> What is expected
Begin at the line containing "have hlow : MissingLowerBoundAt" in the data below and go on through the line containing "exact Typed.bsdp_of_missingPPartAt _", repeating each line exactly; include both ends and no other line.

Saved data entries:
* * * *
/-- **U₁ AT `169848k1` BY THE TWIST-UNIT ROAD** — `MissingUpperBoundAt W 3` (`ord₃ #Ш(E) ≤ ord₃ #Ш(E)_an`) at `W = E` from rhp-p2 g7 §3
`leafRankOneUpper_three_tamFree_of_print_of_twistUnit`: PRINTED binders `hGZ hKo hGZK hmod hGZ73 hMN hCassels` (Gross–Zagier ∀, Kolyvagin ∀, GZK,
Version L, GZ I.(7.3), Matar–Nekovář 2019 Thm 0.7 irreducible form, Cassels); KERNEL: `∏ c_ℓ(E) = 2` (NEW Tate certificate `tamagawaProduct_169848k1`), `¬ CM` (`j = c₄³/Δ` is none of the
thirteen CM `j`-invariants, `hasCM_iff_j_mem_holds` + `norm_num`), `Addv ∧ SubGss` at `3` (`subGss_three_169848k1`), and everything kernel in `tu_at_169848k1`; DISPLAYED: `hN`, `hr` (`r_an(E) = 1`, Cremona),
the parametrisation datum `Dt` at level `N_E` with `3 ∤ c(Dt)` (`hc`; Manin constant `1` for this optimal curve, Cremona `manin.txt`), `hLt`, `hqd`/`hvd`.
NO S2, NO Σ, NO L₀, NO image hypothesis. Per curve; U₁ (26022) stays OPEN; BSD is not proved by this.
[cite: MatarNekovar2019, Thm. 0.7 (p. 456) and §0.11 (p. 457)] [cite: GrossZagier1986, Thm. I.(6.3) and (7.3)] [cite: Miller2011LMS, Def. 1.1]
[cite: Cremona2006, Table 1 (Cremona label 169848k1)] -/
theorem u1_at_169848k1
    (hGZ : ∀ (N : ℕ) [NeZero N] (W : WeierstrassCurve ℚ) (K : Type) [Field K] [NumberField K], gross_zagier N W K)
    (hKo : ∀ (N : ℕ) [NeZero N] (W : WeierstrassCurve ℚ) (K : Type) [Field K] [NumberField K], kolyvagin N W K)
    (hGZK : rank_eq_analyticRank_of_analyticRank_le_one) (hmod : hasEntireLFunction_rat)
    (hGZ73 : GrossZagier1986_thm_I_7_3)
    (hMN : MatarNekovar2019.thm07_padicValNat_card_sha_primary_add_le_of_globalDivisibility_of_irreducible)
    (hCassels : bsdRHS_eq_of_isIsogenous)
    {W : WeierstrassCurve ℚ} [W.IsElliptic] [W.IsGloballyMinimal] (hWeq : W = (⟨0, 0, 0, -1757979, -897161130⟩ : WeierstrassCurve ℚ))
    (hN : W.conductorNorm ℤ = 169848) [NeZero (W.conductorNorm ℤ)] (hr : W.analyticRank = 1)
    (Dt : ModularParametrizationData W (W.conductorNorm ℤ)) (hc : ¬ (3 : ℤ) ∣ Dt.c)
    (hLt : (W.quadraticTwist ((-47 : ℤ) : ℚ)).entireLFunction 1 ≠ 0)
    {qd : ℚ} (hqd : haveI := isElliptic_sWd169848k1; shaAn (⟨0, 0, 0, -3883375611, 93145959999990⟩ : WeierstrassCurve ℚ) = (qd : ℂ)) (hvd : padicValRat 3 qd ≤ 0) :
    MissingUpperBoundAt W 3 := by
  have hTU : Upper.TwistUnitFieldAt W 3 := tu_at_169848k1 hWeq hN hLt hqd hvd
  subst hWeq
  have hI : integralModelInt (⟨0, 0, 0, -1757979, -897161130⟩ : WeierstrassCurve ℚ) = (⟨0, 0, 0, -1757979, -897161130⟩ : WeierstrassCurve ℤ) :=
    integralModelInt_eq_of_map_eq _ (map_mk_int 0 0 0 (-1757979) (-897161130))
  have htam : ¬ 3 ∣ (⟨0, 0, 0, -1757979, -897161130⟩ : WeierstrassCurve ℚ).tamagawaProduct := by rw [tamagawaProduct_169848k1 hI]; norm_num
  have hCM : ¬ (⟨0, 0, 0, -1757979, -897161130⟩ : WeierstrassCurve ℚ).HasCM := fun hCM ↦ by
    have hj := (WeierstrassCurve.hasCM_iff_j_mem_holds (⟨0, 0, 0, -1757979, -897161130⟩ : WeierstrassCurve ℚ)).1 hCM
    rw [WeierstrassCurve.j, Units.val_inv_eq_inv_val, WeierstrassCurve.coe_Δ'] at hj
    simp only [cmJInvariants, Finset.mem_insert, Finset.mem_singleton] at hj
    norm_num [WeierstrassCurve.Δ, WeierstrassCurve.b₂, WeierstrassCurve.b₄, WeierstrassCurve.b₆, WeierstrassCurve.b₈,
      WeierstrassCurve.c₄] at hj
  exact leafRankOneUpper_three_tamFree_of_print_of_twistUnit hGZ hKo hGZK hmod hGZ73 hMN hCassels _ hCM subGss_three_169848k1.1 subGss_three_169848k1.2
    hr htam Dt hc hTU

/-- **BSD₃ AT `169848k1` modulo print and displayed numerics, by the twist-unit road** — `BSDp W 3` from `u1_at_169848k1` (upper half) and g8's LOWER half
`RamifiedHeegnerPairL1Intrinsic.lowerHalf_three_169848k1` (`9 ∣ #Ш(E)` by the rigorous 3-descent certificate `27 ∣ #Sel₃(E)`, displayed as `hSel`, with
`#Ш(E)_an = q`, `ord₃ q ≤ 2` displayed), glued by `Typed.missingPPartAt_of_lower_of_upper` + `Typed.bsdp_of_missingPPartAt` (GZK). Per curve, CONDITIONAL on
every displayed input and the seven printed facts; nothing booked; BSD is not proved by this. [cite: Miller2011LMS, Def. 1.1] [cite: SchaeferStoll2004, Cor. 5.9]
[cite: MatarNekovar2019, Thm. 0.7 (p. 456)] [cite: Cremona2006, Table 1 (Cremona label 169848k1)] -/
theorem bsd3_at_169848k1
    (hGZ : ∀ (N : ℕ) [NeZero N] (W : WeierstrassCurve ℚ) (K : Type) [Field K] [NumberField K], gross_zagier N W K)
    (hKo : ∀ (N : ℕ) [NeZero N] (W : WeierstrassCurve ℚ) (K : Type) [Field K] [NumberField K], kolyvagin N W K)
    (hGZK : rank_eq_analyticRank_of_analyticRank_le_one) (hmod : hasEntireLFunction_rat)
    (hGZ73 : GrossZagier1986_thm_I_7_3)
    (hMN : MatarNekovar2019.thm07_padicValNat_card_sha_primary_add_le_of_globalDivisibility_of_irreducible)
    (hCassels : bsdRHS_eq_of_isIsogenous)
    {W : WeierstrassCurve ℚ} [W.IsElliptic] [W.IsGloballyMinimal] (hWeq : W = (⟨0, 0, 0, -1757979, -897161130⟩ : WeierstrassCurve ℚ))
    (hN : W.conductorNorm ℤ = 169848) [NeZero (W.conductorNorm ℤ)] (hr : W.analyticRank = 1)
    {q : ℚ} (hq : shaAn W = (q : ℂ)) (hv : padicValRat 3 q ≤ 2) (hSel : 3 ^ 3 ∣ Nat.card (W.selmerGroup 3))
    (Dt : ModularParametrizationData W (W.conductorNorm ℤ)) (hc : ¬ (3 : ℤ) ∣ Dt.c)
    (hLt : (W.quadraticTwist ((-47 : ℤ) : ℚ)).entireLFunction 1 ≠ 0)
    {qd : ℚ} (hqd : haveI := isElliptic_sWd169848k1; shaAn (⟨0, 0, 0, -3883375611, 93145959999990⟩ : WeierstrassCurve ℚ) = (qd : ℂ)) (hvd : padicValRat 3 qd ≤ 0) :
    BSDp W 3 := by
  have hup : MissingUpperBoundAt W 3 := u1_at_169848k1 hGZ hKo hGZK hmod hGZ73 hMN hCassels hWeq hN hr Dt hc hLt hqd hvd
  subst hWeq
  have hlow : MissingLowerBoundAt (⟨0, 0, 0, -1757979, -897161130⟩ : WeierstrassCurve ℚ) 3 :=
    RamifiedHeegnerPairL1Intrinsic.lowerHalf_three_169848k1 hGZK hr hq hv hSel
  exact Typed.bsdp_of_missingPPartAt _ 3 hGZK hr.le (Typed.missingPPartAt_of_lower_of_upper _ 3 hlow hup)

end Summit.BirchSwinnertonDyer.BirchSwinnertonDyer.Theorems.RamifiedHeegnerPairTwistUnitIntrinsic

end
* * * *
> Response area
  have hlow : MissingLowerBoundAt (⟨0, 0, 0, -1757979, -897161130⟩ : WeierstrassCurve ℚ) 3 :=
    RamifiedHeegnerPairL1Intrinsic.lowerHalf_three_169848k1 hGZK hr hq hv hSel
  exact Typed.bsdp_of_missingPPartAt _ 3 hGZK hr.le (Typed.missingPPartAt_of_lower_of_upper _ 3 hlow hup)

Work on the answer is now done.